One of the warnings we (Jim, Julesie, and me) gave the older boy before he left for college was to stay away from credit cards. They are dangerous if not used properly, and can make life miserably expensive for decades.
I remember when *I* was in college, companies were constantly trying to get us students (and newly-away-from-home-and-doing-whatever-we-wanted-to-do teenagers) to accept the cards they “pre-approved” for us. Back then (late 80’s), credit cards weren’t as big of a problem in general as they are today. People were still paying for most things with cash or check, and layaway programs were readily available in department stores. I was able to easily ignore the offers.
When Jim and I got married, we made the decision that we wouldn’t get any credit cards. Our income was miniscule anyway: we were used to not shopping for anything but necessities.
Eventually (I think it took about two years), we decided to get an Exxon gasoline card. Then? A JCPenney card. For the most part at that time, we used the cards we had in a very, very responsible manner. Later in life, we added several other credit cards and, though there was one point in time when we had total balances that were far above the national average, we buckled down, paid it ALL off, and cut up all but one credit card. Now we pay off our one credit card (yes, only ONE!) at the end of each month.

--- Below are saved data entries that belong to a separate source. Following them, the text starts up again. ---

/-- **(VT) FROM A (STRIP) DECOMPOSITION, `Fin 3 × Fin 2` currency**: for ANY `p ∈ Mp_ψ(W_{T_V ⊗ T_W})ᶜᵒⁿᵗ` over the see-saw element
(`π p = conjSeesawSp …`) with tensor decomposition `ω(p)(E(Φ ⊗ f)) = E(A Φ ⊗ M_f f)` on `𝒮(𝔸^{3 × 2})`, the reindexed archimedean factor is
`R_e (A Φ) = c • ω_∞(1, k) ((R_e Φ) ∘ J_S)`.  (Period-1's `cmConjSeesawMp` is such a `p`, typed at `Fin 3 × Fin (1 + 1)`: cast by `Fin (1+1) = Fin 2`.)
[cite: Folland1989, Prop. (1.43), Prop. (1.50), (4.24)] -/
theorem exists_reindex_archFactor_eq_smul_cmArchWeilRep_conj
    (hGR : (cmSplittingDatum (L : Type) finProdFinEquiv (frameD V) (frameD_real V) (frameD_ne V) (dW S) (dW_real S) (dW_ne S)).CompatibleSplitting)
    (p : adelicMpCont (↥(maximalRealSubfield (L : Type))) (Fin 3 × Fin 2) (cmProdGramVS V S))
    (hp : adelicMpCont.proj (↥(maximalRealSubfield (L : Type))) (Fin 3 × Fin 2) (cmProdGramVS V S) p = conjSeesawSp V S hW' hJW' hg C hC)
    (A : 𝓢((Fin 3 × Fin 2 → mixedSpace (↥(maximalRealSubfield (L : Type)))), ℂ) →L[ℂ] 𝓢((Fin 3 × Fin 2 → mixedSpace (↥(maximalRealSubfield (L : Type)))), ℂ))
    (Mf : FinSB (↥(maximalRealSubfield (L : Type))) (Fin 3 × Fin 2) ≃ₗ[ℂ] FinSB (↥(maximalRealSubfield (L : Type))) (Fin 3 × Fin 2))
    (hAM : ∀ (Φ : 𝓢((Fin 3 × Fin 2 → mixedSpace (↥(maximalRealSubfield (L : Type)))), ℂ)) (f : FinSB (↥(maximalRealSubfield (L : Type))) (Fin 3 × Fin 2)),
      adelicMpCont.omega (↥(maximalRealSubfield (L : Type))) (Fin 3 × Fin 2) (cmProdGramVS V S) p (piSchwartzBruhatEquiv (↥(maximalRealSubfield (L : Type))) (Fin 3 × Fin 2) (Φ ⊗ₜ f)) =
        piSchwartzBruhatEquiv (↥(maximalRealSubfield (L : Type))) (Fin 3 × Fin 2) (A Φ ⊗ₜ Mf f)) :
    ∃ c : ℂ, ∀ Φ : 𝓢((Fin 3 × Fin 2 → mixedSpace (↥(maximalRealSubfield (L : Type)))), ℂ),
      schwartzReindexCLM (↥(maximalRealSubfield (L : Type))) (finProdFinEquiv : Fin 3 × Fin 2 ≃ Fin (3 * 2)) (A Φ) =
        c • cmArchWeilRep (L : Type) finProdFinEquiv (frameD V) (frameD_real V) (frameD_ne V) (dW S) (dW_real S) (dW_ne S) hGR
          (1, conjTransportK S)
          (SchwartzMap.compCLMOfContinuousLinearEquiv ℂ (conjFrameTransport V S)
            (schwartzReindexCLM (↥(maximalRealSubfield (L : Type))) (finProdFinEquiv : Fin 3 × Fin 2 ≃ Fin (3 * 2)) Φ)) := by
  -- transported tensor factors
  have h2 : ∀ (Φ : 𝓢((Fin (3 * 2) → mixedSpace (↥(maximalRealSubfield (L : Type)))), ℂ)) (f : FinSB (↥(maximalRealSubfield (L : Type))) (Fin (3 * 2))),
      (piSBReindex (↥(maximalRealSubfield (L : Type))) (finProdFinEquiv : Fin 3 × Fin 2 ≃ Fin (3 * 2))).symm (piSchwartzBruhatEquiv (↥(maximalRealSubfield (L : Type))) (Fin (3 * 2)) (Φ ⊗ₜ f)) =
        piSchwartzBruhatEquiv (↥(maximalRealSubfield (L : Type))) (Fin 3 × Fin 2)
          (schwartzReindexCLM (↥(maximalRealSubfield (L : Type))) (finProdFinEquiv : Fin 3 × Fin 2 ≃ Fin (3 * 2)).symm Φ ⊗ₜ
            finSBReindex (↥(maximalRealSubfield (L : Type))) (finProdFinEquiv : Fin 3 × Fin 2 ≃ Fin (3 * 2)).symm f) :=
    fun Φ f => piSBReindex_tmul (↥(maximalRealSubfield (L : Type))) (finProdFinEquiv : Fin 3 × Fin 2 ≃ Fin (3 * 2)).symm Φ f
  have h3 : ∀ (Φ : 𝓢((Fin 3 × Fin 2 → mixedSpace (↥(maximalRealSubfield (L : Type)))), ℂ)) (f : FinSB (↥(maximalRealSubfield (L : Type))) (Fin 3 × Fin 2)),
      piSBReindex (↥(maximalRealSubfield (L : Type))) (finProdFinEquiv : Fin 3 × Fin 2 ≃ Fin (3 * 2)) (piSchwartzBruhatEquiv (↥(maximalRealSubfield (L : Type))) (Fin 3 × Fin 2) (Φ ⊗ₜ f)) =
        piSchwartzBruhatEquiv (↥(maximalRealSubfield (L : Type))) (Fin (3 * 2))
          (schwartzReindexCLM (↥(maximalRealSubfield (L : Type))) (finProdFinEquiv : Fin 3 × Fin 2 ≃ Fin (3 * 2)) Φ ⊗ₜ
            finSBReindex (↥(maximalRealSubfield (L : Type))) (finProdFinEquiv : Fin 3 × Fin 2 ≃ Fin (3 * 2)) f) :=
    fun Φ f => piSBReindex_tmul (↥(maximalRealSubfield (L : Type))) (finProdFinEquiv : Fin 3 × Fin 2 ≃ Fin (3 * 2)) Φ f
  have hAM' : ∀ (Φ : 𝓢((Fin (3 * 2) → mixedSpace (↥(maximalRealSubfield (L : Type)))), ℂ)) (f : FinSB (↥(maximalRealSubfield (L : Type))) (Fin (3 * 2))),
      adelicMpCont.omega (↥(maximalRealSubfield (L : Type))) (Fin (3 * 2)) _ (adelicMpContReindex (↥(maximalRealSubfield (L : Type))) (finProdFinEquiv : Fin 3 × Fin 2 ≃ Fin (3 * 2)) (cmProdGramVS V S) p)
          (piSchwartzBruhatEquiv (↥(maximalRealSubfield (L : Type))) (Fin (3 * 2)) (Φ ⊗ₜ f)) =
        piSchwartzBruhatEquiv (↥(maximalRealSubfield (L : Type))) (Fin (3 * 2))
          (((schwartzReindexCLM (↥(maximalRealSubfield (L : Type))) (finProdFinEquiv : Fin 3 × Fin 2 ≃ Fin (3 * 2))).comp
              (A.comp (schwartzReindexCLM (↥(maximalRealSubfield (L : Type))) (finProdFinEquiv : Fin 3 × Fin 2 ≃ Fin (3 * 2)).symm))) Φ ⊗ₜ
            ((finSBReindex (↥(maximalRealSubfield (L : Type))) (finProdFinEquiv : Fin 3 × Fin 2 ≃ Fin (3 * 2))).toLinearMap ∘ₗ
              (Mf : FinSB (↥(maximalRealSubfield (L : Type))) (Fin 3 × Fin 2) →ₗ[ℂ] FinSB (↥(maximalRealSubfield (L : Type))) (Fin 3 × Fin 2)) ∘ₗ
              (finSBReindex (↥(maximalRealSubfield (L : Type))) (finProdFinEquiv : Fin 3 × Fin 2 ≃ Fin (3 * 2)).symm).toLinearMap) f) := by
    intro Φ f
    exact (adelicMpCont.omega_reindex_apply _ _ _ _ _).trans
      ((congrArg (piSBReindex (↥(maximalRealSubfield (L : Type))) (finProdFinEquiv : Fin 3 × Fin 2 ≃ Fin (3 * 2)))
        ((congrArg (adelicMpCont.omega (↥(maximalRealSubfield (L : Type))) (Fin 3 × Fin 2) (cmProdGramVS V S) p) (h2 Φ f)).trans (hAM _ _))).trans (h3 _ _))
  -- a finite test vector on which the transported `M_f` does not vanish
  have hf₀ : ((finSBReindex (↥(maximalRealSubfield (L : Type))) (finProdFinEquiv : Fin 3 × Fin 2 ≃ Fin (3 * 2))).toLinearMap ∘ₗ
        (Mf : FinSB (↥(maximalRealSubfield (L : Type))) (Fin 3 × Fin 2) →ₗ[ℂ] FinSB (↥(maximalRealSubfield (L : Type))) (Fin 3 × Fin 2)) ∘ₗ
        (finSBReindex (↥(maximalRealSubfield (L : Type))) (finProdFinEquiv : Fin 3 × Fin 2 ≃ Fin (3 * 2)).symm).toLinearMap)
      (finSBReindex (↥(maximalRealSubfield (L : Type))) (finProdFinEquiv : Fin 3 × Fin 2 ≃ Fin (3 * 2))
        (indicatorSB (↥(maximalRealSubfield (L : Type))) (Fin 3 × Fin 2) (piLevelIdeal (↥(maximalRealSubfield (L : Type))) (Fin 3 × Fin 2) ⊤) (isOpen_piLevelIdeal (↥(maximalRealSubfield (L : Type))) ⊤)
          (isCompact_piLevelIdeal (↥(maximalRealSubfield (L : Type))) (Fin 3 × Fin 2) ⊤))) ≠ 0 := by
    intro h
    have h1 : finSBReindex (↥(maximalRealSubfield (L : Type))) (finProdFinEquiv : Fin 3 × Fin 2 ≃ Fin (3 * 2)).symm
        (finSBReindex (↥(maximalRealSubfield (L : Type))) (finProdFinEquiv : Fin 3 × Fin 2 ≃ Fin (3 * 2))
          (indicatorSB (↥(maximalRealSubfield (L : Type))) (Fin 3 × Fin 2) (piLevelIdeal (↥(maximalRealSubfield (L : Type))) (Fin 3 × Fin 2) ⊤) (isOpen_piLevelIdeal (↥(maximalRealSubfield (L : Type))) ⊤)
            (isCompact_piLevelIdeal (↥(maximalRealSubfield (L : Type))) (Fin 3 × Fin 2) ⊤))) =
        indicatorSB (↥(maximalRealSubfield (L : Type))) (Fin 3 × Fin 2) (piLevelIdeal (↥(maximalRealSubfield (L : Type))) (Fin 3 × Fin 2) ⊤) (isOpen_piLevelIdeal (↥(maximalRealSubfield (L : Type))) ⊤)
          (isCompact_piLevelIdeal (↥(maximalRealSubfield (L : Type))) (Fin 3 × Fin 2) ⊤) :=
      Subtype.ext (funext fun a => by
        simp only [coe_finSBReindex_apply]
        rw [Function.comp_assoc, Equiv.symm_comp_self, Function.comp_id])
    simp only [LinearMap.comp_apply, LinearEquiv.coe_coe, h1, LinearEquiv.map_eq_zero_iff] at h
    exact id_indicatorSB_top_ne_zero (F := (↥(maximalRealSubfield (L : Type)))) (ι := Fin 3 × Fin 2) (by rw [LinearMap.id_apply]; exact h)
  have hh₀ : adelicMpCont.proj (↥(maximalRealSubfield (L : Type))) (Fin (3 * 2)) _
      (adelicMpContReindex (↥(maximalRealSubfield (L : Type))) (finProdFinEquiv : Fin 3 × Fin 2 ≃ Fin (3 * 2)) (cmProdGramVS V S) p) =
      UnitaryGroup.spReindex finProdFinEquiv (cmProdGramVS V S) (conjSeesawSp V S hW' hJW' hg C hC) :=
    (adelicMpCont.proj_reindex _ _ _ _).trans (congrArg _ hp)
  obtain ⟨c, hc⟩ := exists_archFactor_eq_smul_cmArchWeilRep_conj V S hW' hJW' hg C hC hGR _ hh₀ _
    (implements_adelicMpCont_proj (adelicMpContReindex (↥(maximalRealSubfield (L : Type))) (finProdFinEquiv : Fin 3 × Fin 2 ≃ Fin (3 * 2)) (cmProdGramVS V S) p))
    _ _ (fun Φ f => (adelicMpCont_omega_apply_eq _ _).symm.trans (hAM' Φ f)) hf₀
  refine ⟨c, fun Φ => ?_⟩
  have hback : schwartzReindexCLM (↥(maximalRealSubfield (L : Type))) (finProdFinEquiv : Fin 3 × Fin 2 ≃ Fin (3 * 2)).symm
      (schwartzReindexCLM (↥(maximalRealSubfield (L : Type))) (finProdFinEquiv : Fin 3 × Fin 2 ≃ Fin (3 * 2)) Φ) = Φ := by
    ext x
    simp only [schwartzReindexCLM_apply]
    rw [Function.comp_assoc, Equiv.symm_comp_self, Function.comp_id]
  exact (congrArg (fun Ψ => schwartzReindexCLM (↥(maximalRealSubfield (L : Type))) (finProdFinEquiv : Fin 3 × Fin 2 ≃ Fin (3 * 2)) (A Ψ)) hback).symm.trans
    (hc (schwartzReindexCLM (↥(maximalRealSubfield (L : Type))) (finProdFinEquiv : Fin 3 × Fin 2 ≃ Fin (3 * 2)) Φ))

The way our country has become a credit-based society worries me; it has for a while now. I feel certain that a majority of people (more than we can even imagine) are living beyond their means. Although the state of our economy has forced many people to make cutbacks, I wish there were more people who would voluntarily cut back on their use of credit. So many kids today have been brought up seeing their parents charge all kinds of things they have no business buying, and I believe that this is part of the reason that there is an outrageous sense of entitlement among young people.
So when the credit card companies of today stalk college students (and newly-away-from-home-and-doing-whatever-we-want-to-do teenagers)? It’s a different story than it was twenty-five years ago. So many of them will readily accept these pre-approved cards and then use them irresponsibly. This will add to the nation’s madness, as well as put young people way behind the eight ball by the time they graduate from college.
The older boy has received, here at our home address, more than five credit card offers in the mail since he left for school just four weeks ago. For now, he knows that it’s ridiculous for him to sign up for them: he’s not working regularly and the money he does make, needs to go towards tuition and the occasional pizza (or Easy Mac, for which he walked to the grocery store on Saturday, over three miles each way!). I’m happy that he is also a young man of simple tastes; we talk about financial stuff all the time in this house: he knows what things cost and he has always had to work for things that are on the high-end side of his wants, like his computer, iPod, CAR…
I think we’ve done a great job preparing him (and his brother) for what lies ahead. I believe that when he does sign up for a credit card, it won’t be for a few years until he has a regular job, and I think he will use it responsibly. (At least, I hope so!)
What about you? Do you talk to your kids about the pitfalls of credit cards?